(EXERCISE):
Return every line from the records below that has the word "nothing".

Dataset excerpts:
/-!
# `Balaban1983to89.B9SmoothHolderClassPProducers` — PRODUCERS INTO THE PRINT-WEIGHTED GRADED SITE CLASS `bHZPG (U(Γ)) w` ALONG PRINT'S ROUTE
# «Theorem 3.1 and the inequality (3.49)» (p. 421): the LIPSCHITZ words `G′∘Z`, `P∘X` by the covariant telescope from their sup and sup-gradient
# members ((3.42)₁,₂, (3.49)₁,₂), the words through `R = ϱ(I − P)` by difference, and the words `RG′∇\*_U∘Y` from ONE (3.43) member for `G′∇\*_U`

T. Bałaban, *Propagators for lattice gauge theories in a background field*, Commun. Math. Phys. **99** (1985) 389–434
[`Balaban1985BackgroundPropagators`, "B9"]; [4] = T. Bałaban, *Propagators and renormalization transformations for lattice gauge
theories. II*, Commun. Math. Phys. **96** (1984) 223–250 [`Balaban1984PropagatorsII`].

statement-level skeleton of published theorems with citation tags; proofs where landed; nothing here is a claim about the
Yang–Mills mass gap

THE PRINTED LOCI (held text `paper:balaban1985-cmp99-background-propagators`, pp. 397–399, 421–423 re-read first-hand).  Thm 3.1 (3.42) p. 397:
*"|(G′(U)λ)(x)|, |(∇_UG′(U)λ)(x)|, |(G′(U)∇\*_Uλ)(x)| ≦ B₀{(Lʲη)², Lʲη, Lʲη}e^{−δ₀d(y,y′)}|λ|"*; (3.43) p. 398: *"‖ζ∇_UG′(U)λ‖_β, ‖ζG′(U)∇\*_Uλ‖_β ≦
B₀(β)(Lʲη)^{1−β}(‖ζ‖_β + |ζ|)e^{−δ₀d(y,y′)}|λ|"*; (3.49) p. 399: *"|P(x,x′)|, |(∇_UP)(x,x′)|, |(P∇\*_U)(x,x′)| ≦ O(1){1, (Lʲη)⁻¹, (Lʲη)⁻¹}(L^{j′}η)^{−d}
e^{−½δ₀d(y,y′)}"* (P = I − R); p. 421: *"It is easy to find estimates for the operator Δ′_π using Theorem 3.1 and the inequality (3.49), we have to be
careful only with the third term in the definition (3.120) of Δ′_π.  One of the three derivatives there has to be applied either to an expression on the
right, or on the left, of Δ′_π"*; p. 423: *"we have derivatives in the operator Δ′_π + Δ⁽²⁾ which have to be applied either to the operator on the right,
or on the left, because kernels of the operators defining Δ′_π + Δ⁽²⁾ are not regular enough"*; (3.40) p. 397 (the transported Hölder quotient along
the shortest contour Γ_{x,x′}); [4] (2.51)–(2.56) pp. 232–233, Lemma 2.1 (2.60)–(2.61) p. 234.

WHY THIS FILE (cell `pub-ymgap`, node N06, seat dag-n06-l g25; LOCATED-U7 of the seat's bus note 2026-08-29).  The N06 certificate of record (dag-n06-d
ED.64) displays three PRODUCERS INTO the rows-20–21 Hölder intermediate `bH13 x U := bHZPG (taxiS U) w13` (print-weighted graded transported site class,
`B9SmoothHolderClassP`): `Letters313DZ.rgdH` (`R∇\*_UG₁ = RG′∇\*_U`, (3.152)) and `Letters3131H.tbH ∕ tb₂H` (the parts `T_b = RG′B† − RG′D\*BG′RD\*`,
`T_b₂ = −RG′D\*Δ⁽²⁾π` of Δ′_π, Δ⁽²⁾_π under the moved derivative).  The covariant telescope `B9GradViaDivLettersPrintWeight.hasMaj_into_bHZPG_of_grad`
(g24) produces such members from a sup member AND a sup member of the covariant GRADIENT — but `D_U∘RG′∇\*_U` is the order-zero word ∇G′∇\* which print
bounds only with a HÖLDER input ((3.44)), never sup→sup (p. 423: «kernels … not regular enough»): for these three producers the gradient word is NOT a
printed species (LOCATED-U7).  PRINT'S ROUTE (p. 421) is Theorem 3.1 — INCLUDING its Hölder entry (3.43) for `G′∇\*_U` — and (3.49): writing
`R = ϱ(I − P)`, every producer is `ϱ·(W − P∘W)` with `W` either a LIPSCHITZ word `G′∘Z` (sup (3.42)₁ AND sup-gradient (3.42)₂ — the telescope applies
honestly) or the genuinely Hölder word `G′∇\*_U∘Y` ((3.43), ONE displayed member), and `P∘W` is Lipschitz at scale Lʲη ((3.49)₁,₂ — telescope again).
THIS FILE is that algebra, for ANY source class `b₁`, at the block maps of the certificate's pins (`blkSK (sIK bI)` sites, `blkBK bI` bonds) and
def-Y's gradient model `DvcoKH`:
* §1 `CTel` (the telescope's constant, named; `_nonneg ∕ _mono ∕ _mul`), `hasMaj_src_ofR ∕ _toR` (integer vs real source weights, any target), `hasMaj_id_cNormR`;
* §2 ★ `hasMaj_Gp_comp_sup ∕ _grad ∕ _into_bHZPG` — `G′∘Z : b₁ → bHZPG` from `Z : b₁ → 𝔠_W^{(1)}` and the (3.42)₁,₂ class words of G′;
* §3 ★ `hasMaj_P_comp_into_bHZPG` — `P∘X : b₁ → bHZPG` from `X : b₁ → 𝔠_W^{(−1)}` and the (3.49)₁,₂ class words of P;
* §4 ★★ `hasMaj_R_Gp_comp_into_bHZPG` — `RG′∘Z` (R = ϱ(I − P); the scalar is pushed onto `Z`, no homogeneity of the Hölder size is used);
* §5 ★★★ `hasMaj_R_GpDvs_comp_into_bHZPG` — `RG′∇\*_U∘Y : b₁ → bHZPG` from `Y : b₁ → 𝔠⁽⁰⁾`, the (3.42)₃ class word AND ONE (3.43) member
  `h43 : HasMaj 𝔠⁽⁰⁾ (bHZPG (taxiS U) w) (G′ ∘ D\*_U) (B₄₃e^{−r₄₃d})` of G′; ★★ `hasMaj_R_GpDvs_into_bHZPG` (`Y = I`: the producer `rgdH` after (3.152)).
The consumers at def-Y's pinned letters (`rgdH`, `tbH`, `tb₂H`, `Letters3131H`) are the sequel `B9Thm313WholeHolderProducersAtPinsPrint`.
HONEST SCOPE.  Bookkeeping over landed objects ([4] (2.52)–(2.56), (2.60)–(2.61) as typed in `B9PerturbationMajorantAlgebra`; the telescope of g24); Theorem 3.1
((3.42), (3.43)), (3.49) and the member facts enter as HYPOTHESES of printed species — nothing of [B9]∕[4] is asserted; the constants (`CTel`, products of
`B₀, C_P, c, L, |ϱ|`) are ours and not optimised; no pin, no certificate edit; COUNT-NEUTRAL; N06 NOT discharged; one finite torus at a time — nothing
continuum, nothing about OS positivity or the mass gap.  Cell `pub-ymgap` (HUMAN RULING D-0062), Track A node N06 [B9], seat `pub-ymgap-dag-n06-l` (g25), 2026-08-29.
-/

noncomputable section

namespace Literature.MathematicalPhysics.QuantumFieldTheory.Balaban1983to89.B9SmoothHolderClassPProducers

open B6Geom246MultiLevelTorus (geomT)
open B6GlobalChartV1 (PV blkV1)
open B6Ineq2142KLevelV1 (β lvl)
open B6KLevelCensusIndexV1 (KIdx)
open B6Prop22KLevelTorusCensusEta (nKT)
open B9GeoNormsKLevelV1 (geo9K)
open B9GeoLemma21KLevelV1 (geo9K_len_pos geo9K_dist_self)
open B9Thm34Ext (toB6)
open B9Thm39ReadingCoords (coordBound39 basisBound39)
open B9Thm312Whole (GeoOK cNorm)
open B9Thm312WholeClasses (cNormR cNormR_loc cNormR_loc_neg_natCast)
open B9RWSums343to347Whole (Facts347)
open B11SectG (BlockNorm HasMaj RowSum)
open B9CoReadingCoords (XBK blkBK)
open B9CoReadingCoordsS (XSK sIK blkSK)
open B9GradViaDivLettersTransported (taxiS)
open B9MultiscaleSmoothPartitionYNear (rNear)
open B9SmoothHolderClassP (bHZPG)
open B9GradViaDivLettersPrintWeight (hasMaj_into_bHZPG_of_grad)
open B9PerturbationMajorantAlgebra (hasMaj_shift hasMaj_comp_cNormR hasMaj_weaken hasMaj_sub_exp hasMaj_smul_exp rpow_abs_eq_pow)
open Node00 (SiteY FBondY IBondY CfgY toKT)
open Node00.OpsYSectDCoords (DvcoKH)
open T4RelativeLadder (UnitaryLike)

(OUTPUT OF THE TASK):
statement-level skeleton of published theorems with citation tags; proofs where landed; nothing here is a claim about the
((3.42), (3.43)), (3.49) and the member facts enter as HYPOTHESES of printed species — nothing of [B9]∕[4] is asserted; the constants (`CTel`, products of
`B₀, C_P, c, L, |ϱ|`) are ours and not optimised; no pin, no certificate edit; COUNT-NEUTRAL; N06 NOT discharged; one finite torus at a time — nothing
continuum, nothing about OS positivity or the mass gap.  Cell `pub-ymgap` (HUMAN RULING D-0062), Track A node N06 [B9], seat `pub-ymgap-dag-n06-l` (g25), 2026-08-29.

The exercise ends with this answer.